Я смешалась с утренней толпой, которая внесла меня в метро, не глядя, накупила ворох московских газет и, проехав одну остановку по кольцу, вышла на проспекте Мира. Проспект был задавлен вечными пробками, я тихонько позлорадствовала над беднягами, сидящими в крутых иномарках, и без труда нашла нужный дом.

Сталинский ампир, эпоха архитектурных излишеств, ну конечно, Грека бы оскорбила панельная халупа для сотрудников.

Я поднялась на шестой этаж, сунула ключ в замочную скважину и оказалась дома.

– Эй! – заорала я, как только дверь за мной захлопнулась. – Эй! Есть здесь кто-нибудь?!

Никого не было.

Мой голос прокатился по пустынным комнатам, он первый увидел будущее жилище; теперь с ним предстояло познакомиться и мне самой.

Ничего себе! Да здравствует фирма, которая так искренне заботится о своих сотрудниках!

Квартира представляла собой запыленное кладбище бытовой техники; здесь было все: компьютер, мирно прикорнувший на столе у окна в большой комнате; видеодвойка, музыкальный центр. В маленьком баре стояли бутылки, выдающие самые фантастические вкусы временных постояльцев: водка, виски, джин, ополовиненное мартини, нарзан для язвенников предпенсионного возраста и даже дорогой французский коньяк.

Необжитость комнат была обманчива – то и дело я натыкалась на следы человеческого пребывания: забытую в спальне пачку презервативов, окурок окаменевшей сигары в тяжелой малахитовой пепельнице, закатившуюся за ножку стола запонку, похожий на хвост селедки галстук – все эти форпосты командированных холостяков.

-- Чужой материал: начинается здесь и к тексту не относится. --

/-- The (15.21) error inside one inner sum (pointwise bookkeeping): with `|b(m)| ≤ C_b τ₂(m)`,
`‖ϖ(n) − ρ(n)‖ ≤ C₁τ₂(n)E` on `R ⊆ [1, N)` and `Σ_{n<N} τ₂(n)²/n ≤ B`,
`‖Σ_{n∈R} b_χ(n₁n)(ϖ(n) − ρ(n))/n‖ ≤ |C_b||C₁|·E·B·τ₂(n₁)` (`τ₂(n₁n) ≤ τ₂(n₁)τ₂(n)`).
[cite: Zhang2022LandauSiegel, §15 (15.21) p.86] -/
private theorem norm_sum_bChi_mul_sub_le {D : ℕ} (χ : DirichletCharacter ℂ D) (ϖ ρ : ℕ → ℂ)
    {Cb C₁ E B : ℝ} {R : Finset ℕ} {N : ℕ} (hR : R ⊆ Finset.Ico 1 N)
    (hb : ∀ m : ℕ, ‖bcoef D m‖ ≤ Cb * (m.divisors.card : ℝ)) (hE : 0 ≤ E)
    (h21 : ∀ n ∈ R, ‖ϖ n - ρ n‖ ≤ C₁ * (n.divisors.card : ℝ) * E)
    (hτ : ∑ n ∈ Finset.Ico 1 N, (n.divisors.card : ℝ) ^ 2 / n ≤ B) (n₁ : ℕ) :
    ‖∑ n ∈ R, Section15A.bChi D χ (n₁ * n) * (ϖ n - ρ n) / (n : ℂ)‖ ≤
      |Cb| * |C₁| * E * B * n₁.divisors.card := by
  have hterm : ∀ n ∈ R, ‖Section15A.bChi D χ (n₁ * n) * (ϖ n - ρ n) / (n : ℂ)‖ ≤
      |Cb| * |C₁| * E * n₁.divisors.card * ((n.divisors.card : ℝ) ^ 2 / n) := by
    intro n hn
    have hn1 : 1 ≤ n := (Finset.mem_Ico.mp (hR hn)).1
    have hn0 : (0 : ℝ) < n := by exact_mod_cast hn1
    have hbn : ‖Section15A.bChi D χ (n₁ * n)‖ ≤ |Cb| * (n₁.divisors.card * n.divisors.card) := by
      have h1 : ‖bcoef D (n₁ * n)‖ ≤ Cb * ((n₁ * n).divisors.card : ℝ) := hb _
      have h2 : ((n₁ * n).divisors.card : ℝ) ≤ n₁.divisors.card * n.divisors.card := by
        exact_mod_cast card_divisors_mul_le n₁ n
      have eb : Section15A.bChi D χ (n₁ * n) = χ ((n₁ * n : ℕ) : ZMod D) * bcoef D (n₁ * n) := rfl
      calc ‖Section15A.bChi D χ (n₁ * n)‖
          = ‖χ ((n₁ * n : ℕ) : ZMod D)‖ * ‖bcoef D (n₁ * n)‖ := by rw [eb, norm_mul]
        _ ≤ 1 * (Cb * ((n₁ * n).divisors.card : ℝ)) :=
            mul_le_mul (DirichletCharacter.norm_le_one χ _) h1 (norm_nonneg _) zero_le_one
        _ ≤ |Cb| * ((n₁ * n).divisors.card : ℝ) := by
            rw [one_mul]
            exact mul_le_mul_of_nonneg_right (le_abs_self _) (Nat.cast_nonneg _)
        _ ≤ |Cb| * (n₁.divisors.card * n.divisors.card) :=
            mul_le_mul_of_nonneg_left h2 (abs_nonneg _)
    have hv : ‖ϖ n - ρ n‖ ≤ |C₁| * (n.divisors.card : ℝ) * E := by
      refine (h21 n hn).trans ?_
      gcongr
      exact le_abs_self _
    rw [norm_div, norm_mul, Complex.norm_natCast, div_le_iff₀ hn0]
    calc ‖Section15A.bChi D χ (n₁ * n)‖ * ‖ϖ n - ρ n‖
        ≤ (|Cb| * (n₁.divisors.card * n.divisors.card)) * (|C₁| * (n.divisors.card : ℝ) * E) :=
          mul_le_mul hbn hv (norm_nonneg _) (by positivity)
      _ = |Cb| * |C₁| * E * n₁.divisors.card * ((n.divisors.card : ℝ) ^ 2 / n) * n := by
          field_simp
  calc ‖∑ n ∈ R, Section15A.bChi D χ (n₁ * n) * (ϖ n - ρ n) / (n : ℂ)‖
      ≤ ∑ n ∈ R, ‖Section15A.bChi D χ (n₁ * n) * (ϖ n - ρ n) / (n : ℂ)‖ := norm_sum_le _ _
    _ ≤ ∑ n ∈ R, |Cb| * |C₁| * E * n₁.divisors.card * ((n.divisors.card : ℝ) ^ 2 / n) :=
        Finset.sum_le_sum hterm
    _ = |Cb| * |C₁| * E * n₁.divisors.card * ∑ n ∈ R, (n.divisors.card : ℝ) ^ 2 / n := by
        rw [Finset.mul_sum]
    _ ≤ |Cb| * |C₁| * E * n₁.divisors.card * ∑ n ∈ Finset.Ico 1 N, (n.divisors.card : ℝ) ^ 2 / n := by
        refine mul_le_mul_of_nonneg_left ?_ (by positivity)
        exact Finset.sum_le_sum_of_subset_of_nonneg hR fun n _ _ => by positivity
    _ ≤ |Cb| * |C₁| * E * n₁.divisors.card * B := mul_le_mul_of_nonneg_left hτ (by positivity)
    _ = |Cb| * |C₁| * E * B * n₁.divisors.card := by ring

Я переместилась на кухню, чтобы обнаружить здесь кухонный комбайн, микроволновку, стиральную машину и кондиционер, встроенный в форточку. Впрочем, это были ненужные предосторожности – окна квартиры выходили не на загаженный, загазованный проспект, а в тихий подмерзший дворик, обезображенный только детской площадкой в стиле а-ля рюс: наспех срубленные избенки, символизирующие горки, и несколько персонажей русского фольклора – Царевна-лягушка с обломанной стрелой и маньяческого вида Иван-дурак.

"Видишь, как полезно иногда стукануть на ближнего, – похвалил меня Иван. – Сразу же продвинутое гнездышко выдают. И недалеко от центра”.

"Делай так всегда, – присоединился к Ивану Нимотси. – Глядишь, и на виллу в пригороде Лос-Анджелеса насобираешь!"

Я открыла шкафы на кухне – никакой еды не было, только в дальнем углу лежала пачка инструкций ко всей этой мертвой технике. Я слишком отвыкла быть одна и поэтому включила все сразу – музыкальный центр, телевизор, холодильник и кондиционер.

Мне нравилась эта удобная безликая унифицированная квартира: здесь можно со вкусом пожить, запастись едой и кассетами из ближайшего видсопроката – и отключиться, хотя бы на пару дней.

"Шалишь, пары дней у тебя нет, но вот сегодняшний – вполне”.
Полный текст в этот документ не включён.